4 122670.17 1283099.1 1754.7491 8608938.8
5 222.30880 161.00106 84.852513 858.91905
6 226.47401 157.24962 94.798621 856.39922
7 62.059940 44.065286 26.615829 243.31532
8 10.526836 12.832855 2.2973532 70.958283
I understand that I may get unpredictable estimates when p is time dependent, particularly if no constraint is imposed on p6. However, even in models where p is constant (e.g. {p(.), c(.)}), I am getting very unexpected parameter values. The only ‘reliable’ estimates of parameters and abundance come when p is fixed (e.g. {p(t) = c(t)}, {p(.) = c(.)}, or even {p(t), c(.)} when p6=c.

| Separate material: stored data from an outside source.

import Literature.Probability.RandomPlanarGeometry.SAWBridgeZigzagEntropy
import Literature.Probability.RandomPlanarGeometry.SAWBridgeZigzagCase2
import Literature.Probability.RandomPlanarGeometry.SAWBridgeZigzagCaseThree
import Literature.Probability.RandomPlanarGeometry.SAWBridgeNoRenewal
import Literature.Probability.RandomPlanarGeometry.SAWBridgeNotBallisticOfRenewal
import Literature.Probability.RandomPlanarGeometry.SAWMaxHeightUnfolding
import Literature.Probability.RandomPlanarGeometry.SAWSubBallisticFromBridges
import Literature.Probability.RandomPlanarGeometry.SAWSubBallisticMeanSquare
import HarnessLib

/-!
# Duminil-Copin–Hammond 2013, Theorem 1.1: the self-avoiding walk is sub-ballistic (every dimension `d ≥ 2`)

Topic `Literature/Probability/RandomPlanarGeometry` — the closing file of the lane «pcv-sawmu»'s programme
«DCH-1.1»: it assembles the tree's nodes into the named facts of `SAWSubBallistic.lean` /
`SAWHutchcroftTheorem12.lean` / `SAWSubexponentialBounds.lean`, all DISCHARGED here.

Source: H. Duminil-Copin, A. Hammond, *Self-avoiding walk is sub-ballistic*, Comm. Math. Phys. 324 (2013)
401–423, arXiv:1205.0401 [DuminilCopinHammond2013]. **Theorem 1.1** (arXiv v1, p. 1): "For each `v > 0`, there
exists `ε > 0` such that, for each `n ∈ ℕ`, `P_{SAW_n}(max{‖γ_k‖ : 0 ≤ k ≤ n} ≥ vn) ≤ e^{-εn}`" (the tree's
`DuminilCopinHammond2013_thm1_1` is the eventual-`n` form, see that file's reading note). Printed proof (§2.4,
pp. 6–7): by contradiction with the *ballistic assumption*, refuted by Corollary 2.4 (⇐ Theorem 2.3 ⇐ Theorem 3.1
⇐ Proposition 3.2, §3) together with Theorem 2.5 (§4); then the axial symmetry and the max-height-monotone
unfolding pass from bridges to walks.

The chain in the tree (lane «pcv-sawmu», skeleton a-idea-2 `Sketch_v8_DCH11`; every node a theorem with
standard axioms):
* K1 = **Proposition 3.2** `Zd.DCH_prop32_holds`: lit-1's assembly `Zd.dch_prop32_of_counts`
  (`SAWBridgeZigzagEntropy.lean`: Cases 1–3, the entropy arithmetic, Lemma 3.8) fed with the two counts on
  lit-2's zigzag layer (`SAWBridgeZigzag.lean`): a-p4's Case-2 count `Zd.card_sparseHighBridges_filter_card_zigzags_le`
  (`SAWBridgeZigzagCase2.lean`) and a-p3's Case-3 count `Zd.card_sparseHighBridges_filter_zigzags_mul_choose_le`
  (`SAWBridgeZigzagCaseThree.lean`), the zigzag statistic being the number of NON-DEGENERATE zigzags;
* K2 = **Theorem 3.1** `Zd.DCH_thm31_holds` (`SAWBridgeSparseLevels.lean`: `thm31_of_prop32`);
* K3⁺ + K23 = **Theorem 2.3 / Corollary 2.4** in contrapositive form: a-p6's
  `Zd.bridgeNotBallisticAt_of_thm31_of_renewalDensity` (`SAWBridgeNotBallisticOfRenewal.lean`) fed with K2 and
  `Zd.renewalDensityExpSmall_of_thm25` (`SAWBridgeRenewalDensity.lean`) at the tree's **Theorem 2.5**
  `Zd.DuminilCopinHammond2013_thm2_5_holds` (`SAWBridgeNoRenewal.lean`) ⇒
  `Zd.DuminilCopinHammond2013_bridgeNotBallistic_holds` (the named fact of `SAWHutchcroftTheorem12.lean`);
* K4 = **§2.4**: a-p4's `Zd.thm1_1_of_maxHeightUnfolding` with `Zd.maxHeightUnfolding`
  (`SAWSubBallisticFromBridges.lean`, `SAWMaxHeightUnfolding.lean`) ⇒ **`Zd.DuminilCopinHammond2013_thm1_1_holds`**;
* consumers made unconditional: `Zd.Hutchcroft2018_thm12_holds` (Hutchcroft 2018 Thm 1.2, via
  `Hutchcroft2018_thm12_of_thm1_1`) and `Zd.tendsto_meanSqEndpoint_div_sq` (DCH Corollary 1.2,
  `n^{-2}⟨‖γ_n‖²⟩ → 0`, via `DuminilCopinHammond2013_cor1_2`).
-/

noncomputable section

open Finset Filter Topology Literature.Probability.LatticeModels Literature.Probability.Percolation
open scoped BigOperators

namespace Literature.Probability.RandomPlanarGeometry.SAW.Zd

/-- **Duminil-Copin–Hammond 2013, Proposition 3.2** (the tree's named `Prop` `DCH_prop32`), DISCHARGED: lit-1's
assembly over the counts of Cases 2 and 3 on the zigzag layer, with the non-degenerate zigzag count as the
statistic. [cite: DuminilCopinHammond2013, Proposition 3.2 (arXiv v1, p. 11; proof §3, pp. 13–17)] -/
theorem DCH_prop32_holds : DCH_prop32 := by
  refine dch_prop32_of_counts (fun {d} _ n γ => #((zigzags n γ).filter fun z => z.1 < z.2)) ?_ ?_
  · intro d _ _ v _ k hk δ _ n m
    exact card_sparseHighBridges_filter_card_zigzags_le n v δ hk m
  · intro d _ _ v _ k _ δ _ n L t a r hL
    exact card_sparseHighBridges_filter_zigzags_mul_choose_le n v δ k L t a r hL

/-- **Duminil-Copin–Hammond 2013, Theorem 3.1** (the tree's named `Prop` `DCH_thm31`), DISCHARGED.
[cite: DuminilCopinHammond2013, Theorem 3.1 (arXiv v1, p. 11)] -/
theorem DCH_thm31_holds : DCH_thm31 := thm31_of_prop32 DCH_prop32_holds

/-- **Bridges are not ballistic** — the tree's named fact `DuminilCopinHammond2013_bridgeNotBallistic`
(the negation of the ballistic assumption of §2.4, for every `d ≥ 2` and every `v > 0`), DISCHARGED: Theorem 3.1
and the exponential smallness of the renewal density (from Theorem 2.5) fed into Theorem 2.3/Corollary 2.4 in
contrapositive form. [cite: DuminilCopinHammond2013, Theorem 2.3, Corollary 2.4, Theorem 2.5 and §2.4 (arXiv v1, pp. 8, 10; proof of Corollary 2.4 p. 18)] -/
theorem DuminilCopinHammond2013_bridgeNotBallistic_holds : DuminilCopinHammond2013_bridgeNotBallistic := by
  intro d _ hd v hv
  exact bridgeNotBallisticAt_of_thm31_of_renewalDensity (DCH_thm31_holds d hd)
    (fun δ hδ => renewalDensityExpSmall_of_thm25 DuminilCopinHammond2013_thm2_5_holds d hd hδ) v hv

/-- **Duminil-Copin–Hammond 2013, Theorem 1.1 — the self-avoiding walk is sub-ballistic**, in every dimension
`d ≥ 2`: the tree's named fact `DuminilCopinHammond2013_thm1_1`, DISCHARGED.
[cite: DuminilCopinHammond2013, Theorem 1.1 (arXiv v1, p. 1; proof §2.4, p. 10)] -/
theorem DuminilCopinHammond2013_thm1_1_holds : DuminilCopinHammond2013_thm1_1 :=
  thm1_1_of_maxHeightUnfolding maxHeightUnfolding DuminilCopinHammond2013_bridgeNotBallistic_holds

/-- **Hutchcroft 2018, Theorem 1.2** — the tree's named fact `Hutchcroft2018_thm12`, now unconditional.
[cite: Hutchcroft2018HammersleyWelsh, Theorem 1.2; DuminilCopinHammond2013, Theorem 1.1] -/
theorem Hutchcroft2018_thm12_holds : Hutchcroft2018_thm12 :=
  Hutchcroft2018_thm12_of_thm1_1 DuminilCopinHammond2013_thm1_1_holds

/-- **Duminil-Copin–Hammond 2013, Corollary 1.2** — `lim_n n^{-2}⟨‖γ_n‖²⟩ = 0` under `P_{SAW_n}`, every `d ≥ 2`,
now unconditional. [cite: DuminilCopinHammond2013, Corollary 1.2 (§1.1)] -/
theorem tendsto_meanSqEndpoint_div_sq {d : ℕ} [NeZero d] (hd : 2 ≤ d) :
    Tendsto (fun n : ℕ => meanSqEndpoint d n / (n : ℝ) ^ 2) atTop (𝓝 0) :=
  DuminilCopinHammond2013_cor1_2 DuminilCopinHammond2013_thm1_1_holds hd

end Literature.Probability.RandomPlanarGeometry.SAW.Zd

end
/-- **Shield core, design NE-ccw.** See the module docstring. [cite: Chelkak2016, Lemma 2.14] -/
theorem shieldCore_NEccw :
    ∀ (Gr : SimpleGraph (Site 2)) (Θ A S : Set (Site 2)) (c : Site 2) (k : ℕ), 5 ≤ k → Θ.Finite →
      Disjoint S A → S ⊆ Θ → S ⊆ mW c k →
      (∀ v ∈ S, ∀ e : SRW.Dir 2, Gr.Adj v (v + SRW.stepVec e)) →
      (∀ v ∈ S, ∀ kk : Fin 4, v + cornerUnit kk ∈ mW c k →
        v + cornerUnit kk ∈ S ∨ v + cornerUnit kk ∈ A ∨
          (-8 * (k : ℤ) ≤ (v + cornerUnit kk) 0 - c 0 ∧ (v + cornerUnit kk) 0 - c 0 ≤ -4 * k ∧
              -8 * (k : ℤ) ≤ (v + cornerUnit kk) 1 - c 1 ∧ (v + cornerUnit kk) 1 - c 1 ≤ -4 * k) ∨
          (-2 ≤ (v + cornerUnit kk) 0 - c 0 + 6 * k ∧ -2 ≤ (v + cornerUnit kk) 1 - c 1 + 6 * k ∧
              7 * ((v + cornerUnit kk) 0 - c 0 + 6 * k) - 17 * ((v + cornerUnit kk) 1 - c 1 + 6 * k) ≤ 23 ∧
              7 * ((v + cornerUnit kk) 1 - c 1 + 6 * k) - 17 * ((v + cornerUnit kk) 0 - c 0 + 6 * k) ≤ 23)) →
      ((∃ (u v : Site 2) (σ : (zdGraph 2).Walk u v), u 0 = c 0 + 12 * k ∧ v 0 = c 0 + 36 * k ∧
          ∀ z ∈ σ.support, z ∈ A ∧ c 0 + 12 * k ≤ z 0 ∧ z 0 ≤ c 0 + 36 * k ∧ c 1 - 36 * k ≤ z 1 ∧ z 1 ≤ c 1 - 9 * k) ∨
       (∃ (u v : Site 2) (σ : (zdGraph 2).Walk u v), u 1 = c 1 - 36 * k ∧ v 1 = c 1 - 12 * k ∧
          ∀ z ∈ σ.support, z ∈ A ∧ c 0 - 36 * k ≤ z 0 ∧ z 0 ≤ c 0 + 36 * k ∧ c 1 - 36 * k ≤ z 1 ∧ z 1 ≤ c 1 - 12 * k) ∨
       (∃ (u v : Site 2) (σ : (zdGraph 2).Walk u v), u 0 = c 0 - 36 * k ∧ v 0 = c 0 - 12 * k ∧
          ∀ z ∈ σ.support, z ∈ A ∧ c 0 - 36 * k ≤ z 0 ∧ z 0 ≤ c 0 - 12 * k ∧ c 1 - 36 * k ≤ z 1 ∧ z 1 ≤ c 1 + 36 * k) ∨
       (∃ (u v : Site 2) (σ : (zdGraph 2).Walk u v), u 1 = c 1 + 12 * k ∧ v 1 = c 1 + 36 * k ∧
          ∀ z ∈ σ.support, z ∈ A ∧ c 0 - 36 * k ≤ z 0 ∧ z 0 ≤ c 0 - 9 * k ∧ c 1 + 12 * k ≤ z 1 ∧ z 1 ≤ c 1 + 36 * k)) →
      ∀ x ∈ S, -9 * (k : ℤ) ≤ x 0 - c 0 → x 0 - c 0 ≤ -1 * k → 20 * (k : ℤ) ≤ x 1 - c 1 → x 1 - c 1 ≤ 28 * k →
        circNEccwConst ≤ hitProb Gr Θ A x := by
  intro Gr Θ A S c k hk hΘ hSA hSΘ hSW hadj hcl hA x hxS hx0 hx0' hx1 hx1'
  have hk0 : 0 < k := by omega
  set W := mW c k with hW
  have hWfin : W.Finite := mW_finite c k
  set F : Site 2 → ℝ := harmExt (S ∩ W) (fun w => if w ∈ A then (1 : ℝ) else 0) with hF
  -- the start point lies in the first start set
  have hxT : x ∈ circNEccwT c k 0 := circNEccw_start c k hk0 x hx0 hx0' hx1 hx1'
  -- (III-A): the refined chain inequality
  have hkey : ∀ i, ∀ v ∈ circNEccwU c k i ∩ S, ∀ kk : Fin 4,
      v + cornerUnit kk ∈ S ∨ v + cornerUnit kk ∈ A ∨
        (v + cornerUnit kk ∉ circNEccwU c k i ∧ v + cornerUnit kk ∉ circNEccwL c k i) := by
    intro i v hv kk
    by_cases hw : v + cornerUnit kk ∈ circNEccwU c k i ∪ circNEccwL c k i
    · have hwW : v + cornerUnit kk ∈ mW c k := by
        rcases hw with h | h
        · exact circNEccwU_subset_mW c k i h
        · exact circNEccwL_subset_mW c k hk0 i h
      rcases hcl v hv.2 kk hwW with h | h | h | h
      · exact Or.inl h
      · exact Or.inr (Or.inl h)
      · exfalso
        have hav := (circNEccw_avoids c k hk i _ hw).1
        rcases hav with h' | h' | h' | h' <;> omega
      · exfalso
        have hav := (circNEccw_avoids c k hk i _ hw).2
        rcases hav with h' | h' | h' | h' <;> omega
    · rw [Set.mem_union, not_or] at hw
      exact Or.inr (Or.inr hw)
  have hIII := chainM_sub_chainN_le_harmExt_hit (circNEccwU c k) (circNEccwL c k) S A W 10 (circNEccwU_finite c k) hWfin
    (circNEccwU_subset_mW c k) (circNEccwL_subset_mW c k hk0) (disjoint_circNEccwU_L c k) hSA hkey 10 x hxS
  -- (II): the free chain
  have hII := circNEccwConst_le_chainM c k hk0 x hxT
  -- (I-A): the killed chain vanishes
  have hI : chainN (circNEccwU c k) (circNEccwL c k) S 10 10 x = 0 := by
    by_contra hne
    have hpos : 0 < chainN (circNEccwU c k) (circNEccwL c k) S 10 10 x :=
      lt_of_le_of_ne (chainN_mem_Icc (circNEccwU_finite c k) 10 x).1 (Ne.symm hne)
    obtain ⟨hT, hL, hB, hR⟩ := circNEccw_crossings_of_chainN_pos c k hk0 x hxT hxS (by omega) hpos
    have disj : ∀ z, z ∈ S → z ∈ A → False := fun z hzS hzA => hSA.le_bot ⟨hzS, hzA⟩
    rcases hA with ⟨u, v, σ, hu, hv, hσ⟩ | ⟨u, v, σ, hu, hv, hσ⟩ | ⟨u, v, σ, hu, hv, hσ⟩ | ⟨u, v, σ, hu, hv, hσ⟩
    · -- right strip (below the slit): `σ` left → right in `A`, the `S`-crossing bottom → top
      obtain ⟨u', v', τ, hu', hv', hτ⟩ := hR
      obtain ⟨z, hzσ, hzτ⟩ := Literature.Probability.Percolation.exists_mem_support_of_crossing
        (L := c 0 + 12 * k) (R := c 0 + 36 * k) (B := c 1 - 36 * k) (T := c 1 - 9 * k) σ τ
        (fun z hz => (hσ z hz).2) (fun z hz => (hτ z hz).2) hu hv hu' hv'
      exact disj z (hτ z hzτ).1 (hσ z hzσ).1
    · -- bottom strip: the `S`-crossing left → right, `σ` bottom → top in `A`
      obtain ⟨u', v', τ, hu', hv', hτ⟩ := hB
      obtain ⟨z, hzτ, hzσ⟩ := Literature.Probability.Percolation.exists_mem_support_of_crossing
        (L := c 0 - 36 * k) (R := c 0 + 36 * k) (B := c 1 - 36 * k) (T := c 1 - 12 * k) τ σ
        (fun z hz => (hτ z hz).2) (fun z hz => (hσ z hz).2) hu' hv' hu hv
      exact disj z (hτ z hzτ).1 (hσ z hzσ).1
    · -- left strip (full): `σ` left → right in `A`, the `S`-crossing bottom → top
      obtain ⟨u', v', τ, hu', hv', hτ⟩ := hL
      obtain ⟨z, hzσ, hzτ⟩ := Literature.Probability.Percolation.exists_mem_support_of_crossing
        (L := c 0 - 36 * k) (R := c 0 - 12 * k) (B := c 1 - 36 * k) (T := c 1 + 36 * k) σ τ
        (fun z hz => (hσ z hz).2) (fun z hz => (hτ z hz).2) hu hv hu' hv'
      exact disj z (hτ z hzτ).1 (hσ z hzσ).1
    · -- top strip (left of the slit): the `S`-crossing left → right, `σ` bottom → top in `A`
      obtain ⟨u', v', τ, hu', hv', hτ⟩ := hT
      obtain ⟨z, hzτ, hzσ⟩ := Literature.Probability.Percolation.exists_mem_support_of_crossing
        (L := c 0 - 36 * k) (R := c 0 - 9 * k) (B := c 1 + 12 * k) (T := c 1 + 36 * k) τ σ
        (fun z hz => (hτ z hz).2) (fun z hz => (hσ z hz).2) hu' hv' hu hv
      exact disj z (hτ z hzτ).1 (hσ z hzσ).1
  -- (IV): comparison with the killed hitting probability
  have hIV := harmExt_hit_le_hitProb Gr S A Θ W hΘ hWfin hSΘ hSW hSA hadj x
  rw [hI, sub_zero] at hIII
  calc circNEccwConst ≤ chainM (circNEccwU c k) (circNEccwL c k) 10 10 x := hII
    _ ≤ F x := hIII
    _ ≤ hitProb Gr Θ A x := hIV

end Summit.CriticalPhenomena.SAWScalingLimit.Theorems.AvoidanceLimit.Anchor

end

For example, in {p(t)=c(t)}
Real Function Parameters of {p(t) = c(t)}
Parameter Estimate Standard Error Lower Upper
-------------------------- -------------- -------------- -------------- --------------
1:p 0.2274658 0.0330256 0.1692381 0.2985282
2:p 0.2856330 0.0362118 0.2201956 0.3615020
3:p 0.3863399 0.0421800 0.3075850 0.4715275
4:p 0.6023720 0.0459486 0.5098386 0.6881226
5:p 0.5560669 0.0451839 0.4666650 0.6419798
6:p 0.6949536 0.0427324 0.6054664 0.7717937
Population Estimates of {p(t) = c(t)}
95% Confidence Interval
Group N-hat Standard Error Lower Upper
--------- -------------- -------------- -------------- --------------
1 30.577812 5.8504369 24.554381 50.804960
2 34.200612 2.1417546 31.971475 41.544706
3 39.671624 5.3800951 33.198988 56.121670
4 11.451802 4.1318313 7.9496508 27.869296
5 68.444487 7.8429649 57.708167 89.945351
6 75.052945 6.2828268 66.862836 93.017133
7 23.427984 4.2456994 19.401267 39.025983
8 1.6601037 1.0544554 1.0726624 6.9967275
However, the models without p fixed to some value of c all performed considerably better by AICc, even though I know abundance estimates from these are unreliable.
Model__________________ AICc __ Del. AICc__AICc Wt.__Model Likel. __# Par__Deviance
{p(year), c(year)}________960.558__0.000 __ 0.674____ 1.000________ 4 __ 952.510
{p(.), c(.)}______________962.022__1.464 __0.324 ____ 0.481________ 2 __ 958.007
{p(t), c(.)} p6=c_________972.547__11.989__ 0.002 ____ 0.003________ 6 __ 960.446
{p(t, year), c(year)} p6=c}_975.482__14.924__ 0.000 ____ 0.001________ 12 __ 951.101
{p(t, year) = c(t, year)}___981.501__20.943__ 0.000 ____ 0.000________ 12 __ 957.120
{p(t) = c(t)}_____________990.659__30.101__ 0.000 ____ 0.000________ 6 __978.557
{p(year) = c(year)}_______1081.029__120.471__ 0.000____ 0.000_______ 2 __ 1077.015
{p(.) = c(.)}_____________1085.306__124.748__ 0.00____ 0.000________ 1 __ 1083.301
How can I resolve the issue with unreasonable parameter estimates leading to unreasonable derived estimates – or, how would I justify choosing one of the lower-performing models with p fixed, such as {p(t) = c(t)}? I've read through the 'book' and searched the internet to no avail. Thanks!